> Your instructions: Go through the data and tally the lines that hold the string "same". Reply with the total alone.

> Given entries:
+ + + +

import Summits.CriticalPhenomena.PercolationContinuityZ3.Theorems.PercNearOneGluingNoHeavyLowerTailSunflowerCloneTransfer
import Summits.CriticalPhenomena.PercolationContinuityZ3.Theorems.PercNearOneGluingNoHeavyLowerTailSunflowerCloneLaw
import Summits.CriticalPhenomena.PercolationContinuityZ3.Theorems.PercNearOneGluingNoHeavyLowerTailSunflowerPartitionLemma
import Summits.CriticalPhenomena.PercolationContinuityZ3.Theorems.PercNearOneGluingNoHeavyLowerTailCubicThreePointHqtInduction
import HarnessLib

/-!
# `NoHeavyLowerTail` (crux stmt-CriticalPhenomena-4575): the PARTITION LEMMA implies `H_{q+t} ≥ 0` on every finite weighted graph
# (clone calculus, part 4: the kernel `s6H` and the percolation three-point sunflower)

Support file (seat `prim-l12-p2` gen 6; `--supports stmt-CriticalPhenomena-4575`).  No `sorry`, no named facts; the only hypothesis is prim-ineq-prove-1's
typed conjecture `PartitionLemmaH` (`…SunflowerPartitionLemma`, an obligation of the programme, never a fact).
Memo: run/shared/lean/prim/prim-l12/prim-l12-p2/FINDING-g6-COMPOSITION-IDENTITY.md.

* `Zk_s6H_eq_ZH` — the clone-calculus partition functional with kernel `s6H` IS prove-1's `Sunflower.ZH` (ordered 3-partitions as all-singleton
  pattern assignments); hence `PartitionLemmaH` supplies the hypothesis of the transfer theorem `Mk_bern_nonneg_of_Zk_nonneg`.
* `sum_s6H_mass_eq` — the cubic form `Σ_{x,y,z} m_x m_y m_z s6H x y z = 6·H_{q+t}(m₀, m₃, m₂, m₁, m₄)` (the tree's `Hqt q u₁ u₂ u₃ t`).
* `connSunflower a b c` — the percolation three-point sunflower `{j ~ k}_i` on the edge cube `2^{Sym2 V}` (up-sets `b~c`, `a~c`, `a~b`; kernel = all
  joined; petals = exactly one pair joined; bottom = `a|b|c`); its cell masses are the finitary cells `PrW univ p (evT/evU₃/evU₂/evU₁/evQ ∅ a b c)` of
  `…CubicThreePointSections` (`mass_connSunflower_*`).
* **`hqt_of_partitionLemmaH`** — `PartitionLemmaH → 0 ≤ H_{q+t}` at the five cells, for every finite `V`, all edge weights `p ∈ [0,1]`, all terminals;
  **`prodBernoulli_hqt_nonneg_of_partitionLemmaH`** — the same in the tree's percolation vocabulary (`prodBernoulli`, `openConn`), cf. the conditional
  `CubicThreePointStep.prodBernoulli_hqt_nonneg_of_stepHypH` (prim-facecert) whose hypothesis `StepHypH` (the apex Bernstein step) is thereby traded for
  the single counting statement `PartitionLemmaH`.
So the last open cubic three-point row `H_{q+t}` (and with it AG⁺, `T_inc`, 3PT-LB anew) is formally reduced to prove-1's partition lemma; the same transfer
gives `γ`/`G₄` from the pairing sunflower (not instantiated here).
-/

namespace Summit.CriticalPhenomena.PercolationContinuityZ3.Theorems.SunflowerPartition

open Finset

/-! ### The kernel `s6H` in the clone calculus -/

/-- The real-valued `s6H`. [this work] -/
def s6Hr : Fin 5 → Fin 5 → Fin 5 → ℝ := fun x y z => (s6H x y z : ℝ)

/-- The value table of `s6H`. [this work] -/
theorem s6H_table : ∀ x y z : Fin 5, s6H x y z =
    (![![![0, 0, 0, 0, 2], ![0, 0, -1, -1, 0], ![0, -1, 0, -1, 0], ![0, -1, -1, 0, 0], ![2, 0, 0, 0, 2]],
      ![![0, 0, -1, -1, 0], ![0, 0, 0, 0, 0], ![-1, 0, 0, -1, -1], ![-1, 0, -1, 0, -1], ![0, 0, -1, -1, 0]],
      ![![0, -1, 0, -1, 0], ![-1, 0, 0, -1, -1], ![0, 0, 0, 0, 0], ![-1, -1, 0, 0, -1], ![0, -1, 0, -1, 0]],
      ![![0, -1, -1, 0, 0], ![-1, 0, -1, 0, -1], ![-1, -1, 0, 0, -1], ![0, 0, 0, 0, 0], ![0, -1, -1, 0, 0]],
      ![![2, 0, 0, 0, 2], ![0, 0, -1, -1, 0], ![0, -1, 0, -1, 0], ![0, -1, -1, 0, 0], ![2, 0, 0, 0, 0]]] :
      Fin 5 → Fin 5 → Fin 5 → ℤ) x y z := by
  decide

/-- **The cubic form of `s6H` is `6·H_{q+t}`** (labels: `0` bottom = `a|b|c`, `4` top = `abc`, petals `1,2,3` = `bc|a, ac|b, ab|c`). [this work] -/
theorem sum_s6H_mass_eq (m : Fin 5 → ℝ) :
    ∑ x : Fin 5, ∑ y : Fin 5, ∑ z : Fin 5, m x * m y * m z * s6Hr x y z =
      6 * CubicThreePointTerminal.Hqt (m 0) (m 3) (m 2) (m 1) (m 4) := by
  simp only [s6Hr, s6H_table, Fin.sum_univ_five]
  simp only [Matrix.cons_val_zero, Matrix.cons_val_one, Matrix.cons_val]
  norm_num [CubicThreePointTerminal.Hqt]
  ring

section Partition

variable {E : Type*} [Fintype E] [DecidableEq E]

omit [DecidableEq E] in
/-- The product of the `cl1` weights is the indicator of "every coordinate in exactly one copy". [this work] -/
theorem prod_cl1_eq (β : E → Pat) : ∏ e, cl1 (β e) = if ∀ e, (β e).isSingle = true then 1 else 0 := by
  unfold cl1
  rw [prod_boole]
  simp

/-- For an all-singleton pattern assignment, copy `2` is the complement of copies `0` and `1`, which are disjoint. [this work] -/
theorem blocks_two_eq_of_single {β : E → Pat} (h : ∀ e, (β e).isSingle = true) :
    blocks β 2 = (blocks β 0 ∪ blocks β 1)ᶜ ∧ Disjoint (blocks β 0) (blocks β 1) := by
  constructor
  · ext e
    have he := h e
    simp only [mem_compl, mem_union, mem_blocks, Pat.bit_zero, Pat.bit_one, Pat.bit_two]
    revert he
    rcases β e with ⟨_ | _, _ | _, _ | _⟩ <;> simp [Pat.isSingle]
  · rw [Finset.disjoint_left]
    intro e h0 h1
    have he := h e
    rw [mem_blocks] at h0 h1
    revert he h0 h1
    rcases β e with ⟨_ | _, _ | _, _ | _⟩ <;> simp [Pat.isSingle]

/-- **The clone-calculus partition functional with kernel `s6H` is `Sunflower.ZH`.** [this work] -/
theorem Zk_s6H_eq_ZH (F : Sunflower E) : Zk s6Hr F.lab = (F.ZH : ℝ) := by
  unfold Zk Mk Sunflower.ZH
  simp_rw [prod_cl1_eq, ite_mul, one_mul, zero_mul]
  rw [← sum_filter, Int.cast_sum]
  refine sum_nbij' (fun β => (blocks β 0, blocks β 1))
    (fun q => fun e => (decide (e ∈ q.1), decide (e ∈ q.2), decide (e ∉ q.1 ∧ e ∉ q.2))) ?_ ?_ ?_ ?_ ?_
  · intro β hβ
    rw [mem_filter] at hβ
    unfold parts
    rw [mem_filter]
    exact ⟨mem_univ _, (blocks_two_eq_of_single hβ.2).2⟩
  · intro q hq
    unfold parts at hq
    rw [mem_filter] at hq
    rw [mem_filter]
    refine ⟨mem_univ _, fun e => ?_⟩
    have hd := hq.2
    rw [Finset.disjoint_left] at hd
    by_cases h1 : e ∈ q.1
    · have h2 : e ∉ q.2 := hd h1
      simp [h1, h2, Pat.isSingle]
    · by_cases h2 : e ∈ q.2 <;> simp [h1, h2, Pat.isSingle]
  · intro β hβ
    rw [mem_filter] at hβ
    funext e
    have he := hβ.2 e
    have : (β e).2.2 = (!(β e).1 && !(β e).2.1) := by
      revert he; rcases β e with ⟨_ | _, _ | _, _ | _⟩ <;> simp [Pat.isSingle]
    ext <;> simp [this]
  · intro q hq
    ext e <;> simp [Pat.bit]
  · intro β hβ
    rw [mem_filter] at hβ
    obtain ⟨h2, _⟩ := blocks_two_eq_of_single hβ.2
    simp only [s6Hr, h2]

/-- `PartitionLemmaH` supplies the hypothesis of the transfer theorem for the kernel `s6H`. [this work] -/
theorem Zk_s6H_nonneg_of_partitionLemmaH (h : PartitionLemmaH) (E : Type) [Fintype E] [DecidableEq E] (F : Sunflower E) :
    0 ≤ Zk s6Hr F.lab := by
  rw [Zk_s6H_eq_ZH]
  exact_mod_cast h E F

/-- **Law-level `H` from the partition lemma, every sunflower, every product measure**:
`0 ≤ 6·H(m₀,m₃,m₂,m₁,m₄)` for the cell masses of any sunflower of up-sets under any `p ∈ [0,1]^E`. [this work] -/
theorem hqt_mass_nonneg_of_partitionLemmaH (h : PartitionLemmaH) (F : Sunflower E) (p : E → ℝ) (hp : ∀ x, 0 ≤ p x ∧ p x ≤ 1) :
    0 ≤ CubicThreePointTerminal.Hqt (mass F.lab p 0) (mass F.lab p 3) (mass F.lab p 2) (mass F.lab p 1) (mass F.lab p 4) := by
  have h6 := Mk_bern_nonneg_of_Zk_nonneg s6Hr (Zk_s6H_nonneg_of_partitionLemmaH h) F p hp
  rw [Mk_bern_eq_cubic, sum_s6H_mass_eq] at h6
  linarith

end Partition

/-! ### The percolation three-point sunflower `{j ~ k}_i` -/

section Percolation

open CubicThreePointStep CubicThreePointTerminal Literature.Probability.Percolation.DecisionTree

variable {V : Type*} [DecidableEq V] [Fintype V] (a b c : V)

open scoped Classical in
/-- The three-point CONNECTION SUNFLOWER on the edge cube: up-sets `b~c`, `a~c`, `a~b` (open-edge order); all pairwise intersections are
"`a, b, c` all joined". [this work] -/
noncomputable def connSunflower : Sunflower (Sym2 V) where
  V i := (univ : Finset (Finset (Sym2 V))).filter fun S =>
    if i = 0 then R ∅ S b c else if i = 1 then R ∅ S a c else R ∅ S a b
  upper i := by
    intro S T hST hS
    simp only [coe_filter, mem_univ, true_and, Set.mem_setOf_eq] at hS ⊢
    fin_cases i <;> simp at hS ⊢ <;> exact R_mono_config hST hS
  inter_eq i j hij := by
    ext S
    have t01 : R ∅ S b c → R ∅ S a c → R ∅ S a b := fun h0 h1 => h1.trans h0.symm
    have t02 : R ∅ S b c → R ∅ S a b → R ∅ S a c := fun h0 h2 => h2.trans h0
    have t12 : R ∅ S a c → R ∅ S a b → R ∅ S b c := fun h1 h2 => h2.symm.trans h1
    simp only [mem_inter, mem_filter, mem_univ, true_and]
    fin_cases i <;> fin_cases j <;> simp at hij ⊢ <;> tauto

/-- Membership in the three up-sets of `connSunflower`. [this work] -/
theorem mem_connSunflower_V (S : Finset (Sym2 V)) :
    (S ∈ (connSunflower a b c).V 0 ↔ R ∅ S b c) ∧ (S ∈ (connSunflower a b c).V 1 ↔ R ∅ S a c) ∧
      (S ∈ (connSunflower a b c).V 2 ↔ R ∅ S a b) := by
  refine ⟨?_, ?_, ?_⟩ <;> simp [connSunflower]

/-- The label of a set in terms of membership in the three up-sets (pure case analysis of `Sunflower.lab`). [this work] -/
theorem Sunflower.lab_cases {α : Type*} [DecidableEq α] (F : Sunflower α) (S : Finset α) :
    (F.lab S = 4 ↔ S ∈ F.V 0 ∧ S ∈ F.V 1) ∧ (F.lab S = 0 ↔ S ∉ F.V 0 ∧ S ∉ F.V 1 ∧ S ∉ F.V 2) ∧
    (F.lab S = 1 ↔ S ∈ F.V 0 ∧ S ∉ F.V 1) ∧ (F.lab S = 2 ↔ S ∈ F.V 1 ∧ S ∉ F.V 0) ∧
    (F.lab S = 3 ↔ S ∈ F.V 2 ∧ S ∉ F.V 0 ∧ S ∉ F.V 1) := by
  have hA : S ∈ F.A ↔ S ∈ F.V 0 ∧ S ∈ F.V 1 := by unfold Sunflower.A; rw [mem_inter]
  unfold Sunflower.lab
  refine ⟨?_, ?_, ?_, ?_, ?_⟩ <;> split_ifs <;> norm_num <;> tauto

/-- Propositional bookkeeping: with "any two of the three connections imply the third", the label cells are the three-point cells. [this work] -/
theorem three_conn_logic {P0 P1 P2 L4 L0 L1 L2 L3 : Prop} (t01 : P0 → P1 → P2) (t02 : P0 → P2 → P1) (t12 : P1 → P2 → P0)
    (c4 : L4 ↔ P0 ∧ P1) (c0 : L0 ↔ ¬P0 ∧ ¬P1 ∧ ¬P2) (c1 : L1 ↔ P0 ∧ ¬P1) (c2 : L2 ↔ P1 ∧ ¬P0) (c3 : L3 ↔ P2 ∧ ¬P0 ∧ ¬P1) :
    (L4 ↔ P2 ∧ P1) ∧ (L0 ↔ ¬P2 ∧ ¬P1 ∧ ¬P0) ∧ (L1 ↔ P0 ∧ ¬P2) ∧ (L2 ↔ P1 ∧ ¬P2) ∧ (L3 ↔ P2 ∧ ¬P1) := by
  refine ⟨?_, ?_, ?_, ?_, ?_⟩
  · rw [c4]; exact ⟨fun ⟨h0, h1⟩ => ⟨t01 h0 h1, h1⟩, fun ⟨h2, h1⟩ => ⟨t12 h1 h2, h1⟩⟩
  · rw [c0]; exact ⟨fun ⟨h0, h1, h2⟩ => ⟨h2, h1, h0⟩, fun ⟨h2, h1, h0⟩ => ⟨h0, h1, h2⟩⟩
  · rw [c1]; exact ⟨fun ⟨h0, h1⟩ => ⟨h0, fun h2 => h1 (t02 h0 h2)⟩, fun ⟨h0, h2⟩ => ⟨h0, fun h1 => h2 (t01 h0 h1)⟩⟩
  · rw [c2]; exact ⟨fun ⟨h1, h0⟩ => ⟨h1, fun h2 => h0 (t12 h1 h2)⟩, fun ⟨h1, h2⟩ => ⟨h1, fun h0 => h2 (t01 h0 h1)⟩⟩
  · rw [c3]; exact ⟨fun ⟨h2, _, h1⟩ => ⟨h2, h1⟩, fun ⟨h2, h1⟩ => ⟨h2, fun h0 => h1 (t02 h0 h2), h1⟩⟩

/-- The labels of `connSunflower` are the five three-point cells (`4 ↦ abc`, `0 ↦ a|b|c`, `1 ↦ bc|a`, `2 ↦ ac|b`, `3 ↦ ab|c`). [this work] -/
theorem lab_connSunflower (S : Finset (Sym2 V)) :
    ((connSunflower a b c).lab S = 4 ↔ S ∈ evT ∅ a b c) ∧ ((connSunflower a b c).lab S = 0 ↔ S ∈ evQ ∅ a b c) ∧
    ((connSunflower a b c).lab S = 1 ↔ S ∈ evU₃ ∅ a b c) ∧ ((connSunflower a b c).lab S = 2 ↔ S ∈ evU₂ ∅ a b c) ∧
    ((connSunflower a b c).lab S = 3 ↔ S ∈ evU₁ ∅ a b c) := by
  obtain ⟨m0, m1, m2⟩ := mem_connSunflower_V a b c S
  obtain ⟨c4, c0, c1, c2, c3⟩ := (connSunflower a b c).lab_cases S
  rw [m0, m1] at c4 c1 c2
  rw [m0, m1, m2] at c0 c3
  rw [mem_evT, mem_evQ, mem_evU₃, mem_evU₂, mem_evU₁]
  exact three_conn_logic (fun h0 h1 => h1.trans h0.symm) (fun h0 h2 => h2.trans h0) (fun h1 h2 => h2.symm.trans h1) c4 c0 c1 c2 c3

open scoped Classical in
/-- `PrW` over all coordinates as an `ite`-sum with the clone-calculus weight `wP`. [folklore] -/
theorem PrW_univ_eq (p : Sym2 V → ℝ) (X : Set (Finset (Sym2 V))) :
    PrW univ p X = ∑ S : Finset (Sym2 V), if S ∈ X then wP p S else 0 := by
  unfold PrW
  rw [powerset_univ]
  refine sum_congr rfl fun S _ => ?_
  rw [Set.indicator_apply]
  rfl

/-- The cell masses of `connSunflower` are the finitary three-point cells. [this work] -/
theorem mass_connSunflower (p : Sym2 V → ℝ) :
    mass (connSunflower a b c).lab p 4 = PrW univ p (evT ∅ a b c) ∧ mass (connSunflower a b c).lab p 0 = PrW univ p (evQ ∅ a b c) ∧
    mass (connSunflower a b c).lab p 1 = PrW univ p (evU₃ ∅ a b c) ∧ mass (connSunflower a b c).lab p 2 = PrW univ p (evU₂ ∅ a b c) ∧
    mass (connSunflower a b c).lab p 3 = PrW univ p (evU₁ ∅ a b c) := by
  classical
  unfold mass
  refine ⟨?_, ?_, ?_, ?_, ?_⟩ <;> rw [PrW_univ_eq] <;> refine sum_congr rfl fun S _ => ?_
  · simp only [(lab_connSunflower a b c S).1]
  · simp only [(lab_connSunflower a b c S).2.1]
  · simp only [(lab_connSunflower a b c S).2.2.1]
  · simp only [(lab_connSunflower a b c S).2.2.2.1]
  · simp only [(lab_connSunflower a b c S).2.2.2.2]

/-- **`PartitionLemmaH ⇒ H_{q+t} ≥ 0` on every finite weighted graph** (finitary form: all edges random with weights `p ∈ [0,1]`; weight `1`/`0`
encode forced/absent edges): `(q+t)(qt − e₂(u)) ≥ e₃(u)` at the five three-point cells. [this work] -/
theorem hqt_of_partitionLemmaH (h : PartitionLemmaH) (p : Sym2 V → ℝ) (hp0 : ∀ e, 0 ≤ p e) (hp1 : ∀ e, p e ≤ 1) :
    0 ≤ Hqt (PrW univ p (evQ ∅ a b c)) (PrW univ p (evU₁ ∅ a b c)) (PrW univ p (evU₂ ∅ a b c)) (PrW univ p (evU₃ ∅ a b c))
      (PrW univ p (evT ∅ a b c)) := by
  have h0 := hqt_mass_nonneg_of_partitionLemmaH h (connSunflower a b c) p fun e => ⟨hp0 e, hp1 e⟩
  obtain ⟨e4, e0, e1, e2, e3⟩ := mass_connSunflower a b c p
  rwa [e4, e0, e1, e2, e3] at h0

/-- **Measure-level form**: under `PartitionLemmaH`, for every finite `V`, every weight `w : Sym2 V → [0,1]` and all terminals `a,b,c`,
`H_{q+t}(μ(a|b|c), μ(ab|c), μ(ac|b), μ(bc|a), μ(abc)) ≥ 0` for `μ = prodBernoulli w` (cf. `CubicThreePointStep.prodBernoulli_hqt_nonneg_of_stepHypH`,
whose hypothesis `StepHypH` is here replaced by the counting statement `PartitionLemmaH`). [this work] -/
theorem prodBernoulli_hqt_nonneg_of_partitionLemmaH (h : PartitionLemmaH) (w : Sym2 V → unitInterval) :
    0 ≤ Hqt ((Literature.Probability.LatticeModels.prodBernoulli w).real
              ((Literature.Probability.Percolation.openConn a b)ᶜ ∩ (Literature.Probability.Percolation.openConn a c)ᶜ ∩
                (Literature.Probability.Percolation.openConn b c)ᶜ))
      ((Literature.Probability.LatticeModels.prodBernoulli w).real
              (Literature.Probability.Percolation.openConn a b ∩ (Literature.Probability.Percolation.openConn a c)ᶜ))
      ((Literature.Probability.LatticeModels.prodBernoulli w).real
              (Literature.Probability.Percolation.openConn a c ∩ (Literature.Probability.Percolation.openConn a b)ᶜ))
      ((Literature.Probability.LatticeModels.prodBernoulli w).real
              (Literature.Probability.Percolation.openConn b c ∩ (Literature.Probability.Percolation.openConn a b)ᶜ))
      ((Literature.Probability.LatticeModels.prodBernoulli w).real
              (Literature.Probability.Percolation.openConn a b ∩ Literature.Probability.Percolation.openConn a c)) := by
  rw [TerminalGluing.real_cellQ, TerminalGluing.real_cellU₁, TerminalGluing.real_cellU₂, TerminalGluing.real_cellU₃,
    TerminalGluing.real_cellT]
  exact hqt_of_partitionLemmaH a b c h _ (fun e => (w e).2.1) (fun e => (w e).2.2)

end Percolation

end Summit.CriticalPhenomena.PercolationContinuityZ3.Theorems.SunflowerPartition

+ + + +

> Result: 2